Webb Telescope: NASA Gets Funding for Telescope in New Spending Bill

The Webb Telescope, being built by NASA, has been allocated $8 billion in the fiscal 2014 spending bill that was unveiled on Monday and expected to pass Congress later this week.

The $1.012 bill includes $17.65 billion for NASA, reported USA Today.

That includes $3.1 billion for the Mars mission and $5.2 billion for science missions, including $80 million for a mission to explore Europa, one of Jupiter’s moons.

It caps the money for the James Webb Space Telescope, the successor to the Hubble Telescope, at $8 billion.
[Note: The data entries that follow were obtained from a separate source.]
/-- **The local logarithms above `p` minus their linear part are `O(p^{−2σ})`**: for `p` prime,
unimodular `b`, `Re s > 1/2`,
`‖Σ_{𝔮 ∣ p} −log(1 − ν(𝔮) b_p^{f(𝔮)} N𝔮^{−s}) − b_p a_χ(p) p^{−s}‖ ≤ 6 p^{−2 Re s}`
(quadratic field: at most two primes above `p`; a degree-one prime contributes
`|−log(1−w) − w| ≤ 2|w|²`, a degree-`≥ 2` prime `|−log(1 − w)| ≤ |w| + 2|w|² ≤ 3p^{−2σ}`).
[cite: Steuding2007, Thm. 5.10 ((5.13)–(5.14))] -/
theorem norm_sum_logTermI_sub_le (h2 : Module.finrank ℚ K = 2) (χ : ClassGroup (𝓞 K) →* ℂˣ)
    {b : ℕ → ℂ} (hb : ∀ p, ‖b p‖ = 1) {p : ℕ} (hp : p.Prime) {s : ℂ} (hs : 1 / 2 < s.re) :
    ‖(∑ Q ∈ primesOverNat K p, logTermI χ (powPhase b (Ideal.absNorm Q)) Q s) -
        b p * aCoeff χ p * (p : ℂ) ^ (-s)‖ ≤ 6 * (p : ℝ) ^ (-2 * s.re) := by
  classical
  have hp2 : 2 ≤ p := hp.two_le
  have hp0 : 0 < (p : ℝ) := by exact_mod_cast hp.pos
  have hσ0 : 0 < s.re := by linarith
  -- the linear part as a sum over `primesOverNat K p`
  have hlin : b p * aCoeff χ p * (p : ℂ) ^ (-s) =
      ∑ Q ∈ primesOverNat K p, (if Ideal.absNorm Q = p then
        classGroupCharIdealHom χ Q * b p * (p : ℂ) ^ (-s) else 0) := by
    rw [← Finset.sum_filter, ← idealsOfNorm_eq_filter hp, aCoeff, twistCount, Finset.mul_sum,
      Finset.sum_mul]
    refine Finset.sum_congr rfl fun I _ ↦ by ring
  rw [hlin, ← Finset.sum_sub_distrib]
  -- termwise bound `3 p^{-2σ}`
  have hterm : ∀ Q ∈ primesOverNat K p, ‖logTermI χ (powPhase b (Ideal.absNorm Q)) Q s -
      (if Ideal.absNorm Q = p then classGroupCharIdealHom χ Q * b p * (p : ℂ) ^ (-s) else 0)‖ ≤
        3 * (p : ℝ) ^ (-2 * s.re) := by
    intro Q hQ
    obtain ⟨k, hk, hN, hph⟩ := powPhase_absNorm_of_mem_primesOverNat b hp hQ
    have hν : ‖classGroupCharIdealHom χ Q‖ ≤ 1 := norm_classGroupCharIdealHom_le χ Q
    by_cases hdeg : Ideal.absNorm Q = p
    · -- degree one: `k = 1`
      rw [if_pos hdeg]
      have hk1 : k = 1 := by
        rw [hdeg] at hN
        exact Nat.pow_right_injective hp.two_le (show p ^ k = p ^ 1 by rw [pow_one]; exact hN.symm)
      rw [hk1, pow_one, hdeg] at hph
      simp only [logTermI, hdeg, hph]
      have hc : ‖classGroupCharIdealHom χ Q * b p‖ ≤ 1 := by
        rw [norm_mul, hb, mul_one]; exact hν
      calc ‖-Complex.log (1 - classGroupCharIdealHom χ Q * b p * (p : ℂ) ^ (-s)) -
            classGroupCharIdealHom χ Q * b p * (p : ℂ) ^ (-s)‖ ≤ 2 * (p : ℝ) ^ (-2 * s.re) :=
            JointDenseness.norm_logTerm_sub_le' hp hc hs
        _ ≤ 3 * (p : ℝ) ^ (-2 * s.re) := by gcongr; norm_num
    · -- degree `k ≥ 2`
      rw [if_neg hdeg, sub_zero]
      have hk2 : 2 ≤ k := by
        rcases Nat.lt_or_ge k 2 with h | h
        · interval_cases k
          · exact absurd rfl hk
          · rw [pow_one] at hN; exact absurd hN hdeg
        · exact h
      set w : ℂ := classGroupCharIdealHom χ Q * powPhase b (Ideal.absNorm Q) *
        ((Ideal.absNorm Q : ℕ) : ℂ) ^ (-s) with hw
      have hNpos : 0 < Ideal.absNorm Q := by rw [hN]; exact pow_pos hp.pos k
      have hwle : ‖w‖ ≤ (p : ℝ) ^ (-2 * s.re) := by
        rw [hw, norm_mul, norm_mul, norm_powPhase hb, mul_one,
          Complex.norm_natCast_cpow_of_pos hNpos, neg_re, hN]
        push_cast
        rw [← Real.rpow_natCast, ← Real.rpow_mul hp0.le]
        calc ‖classGroupCharIdealHom χ Q‖ * (p : ℝ) ^ ((k : ℝ) * -s.re)
            ≤ 1 * (p : ℝ) ^ ((k : ℝ) * -s.re) := by gcongr
          _ ≤ (p : ℝ) ^ (-2 * s.re) := by
              rw [one_mul]
              refine Real.rpow_le_rpow_of_exponent_le (by exact_mod_cast hp.one_lt.le) ?_
              have : (2 : ℝ) ≤ k := by exact_mod_cast hk2
              nlinarith
      have hw34 : ‖w‖ ≤ 3 / 4 := by
        refine hwle.trans ?_
        have := rpow_neg_re_le hp2 hs
        calc (p : ℝ) ^ (-2 * s.re) ≤ (p : ℝ) ^ (-s.re) :=
              Real.rpow_le_rpow_of_exponent_le (by exact_mod_cast hp.one_lt.le) (by linarith)
          _ ≤ 3 / 4 := this
      have hlog := norm_neg_log_one_sub_sub_le_of_norm_le hw34
      have h1 : ‖-Complex.log (1 - w)‖ ≤ ‖w‖ + 2 * ‖w‖ ^ 2 := by
        calc ‖-Complex.log (1 - w)‖ = ‖(-Complex.log (1 - w) - w) + w‖ := by ring_nf
          _ ≤ ‖-Complex.log (1 - w) - w‖ + ‖w‖ := norm_add_le _ _
          _ ≤ 2 * ‖w‖ ^ 2 + ‖w‖ := by gcongr
          _ = ‖w‖ + 2 * ‖w‖ ^ 2 := by ring
      show ‖-Complex.log (1 - w)‖ ≤ 3 * (p : ℝ) ^ (-2 * s.re)
      have h0 : 0 ≤ ‖w‖ := norm_nonneg _
      nlinarith [h1, hwle, hw34]
  calc ‖∑ Q ∈ primesOverNat K p, (logTermI χ (powPhase b (Ideal.absNorm Q)) Q s -
        (if Ideal.absNorm Q = p then classGroupCharIdealHom χ Q * b p * (p : ℂ) ^ (-s) else 0))‖
      ≤ ∑ Q ∈ primesOverNat K p, 3 * (p : ℝ) ^ (-2 * s.re) := norm_sum_le_of_le _ hterm
    _ = (primesOverNat K p).card * (3 * (p : ℝ) ^ (-2 * s.re)) := by rw [Finset.sum_const, nsmul_eq_mul]
    _ ≤ 2 * (3 * (p : ℝ) ^ (-2 * s.re)) := by
        gcongr; exact_mod_cast card_primesOverNat_le_two h2 hp
    _ = 6 * (p : ℝ) ^ (-2 * s.re) := by ring

/-- With all phases `1` on the primes above `p`, `powPhase` is `1`. [folklore] -/
theorem logTermI_powPhase_eq_of_eq_one {b : ℕ → ℂ} {p : ℕ} (hp : p.Prime) (hbp : b p = 1)
    (χ : ClassGroup (𝓞 K) →* ℂˣ) {Q : Ideal (𝓞 K)} (hQ : Q ∈ primesOverNat K p) (s : ℂ) :
    logTermI χ (powPhase b (Ideal.absNorm Q)) Q s = logTermI χ 1 Q s := by
  obtain ⟨k, -, -, hph⟩ := powPhase_absNorm_of_mem_primesOverNat b hp hQ
  rw [hph, hbp, one_pow]

end ClassGroupJointDenseness

open ClassGroupJointDenseness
The construction of Webb has been beset by cost and schedule overruns, but is generally in line with the revised cost and schedule outlined in September 2011. 

“This appropriations bill reaffirms support for the bipartisan space exploration plan agreed to by the president and Congress,” NASA spokesman David Weaver said Wednesday. “The bill keeps NASA’s deep-space exploration program on track and will continue to spur American innovation and keep the U.S. the world leader in space exploration.”

The telescope–which will be stationed one million miles from Earth for five to 10 years–is slated for launch in 2018. It will be the most powerful space telescope ever built, “able to detect the light from the first galaxies ever formed and explore planets around distant stars,” according to NASA’s Goddard Space Flight Center.

“It will study every phase of our universe’s history, ranging from the first luminous glows after the Big Bang, to the formation of stellar systems capable of supporting life on planets like Earth, to the evolution of our own solar system,” it added. Mission goals include determing how galaxies evolved from their formation until now and investigating planetary systems for possible life.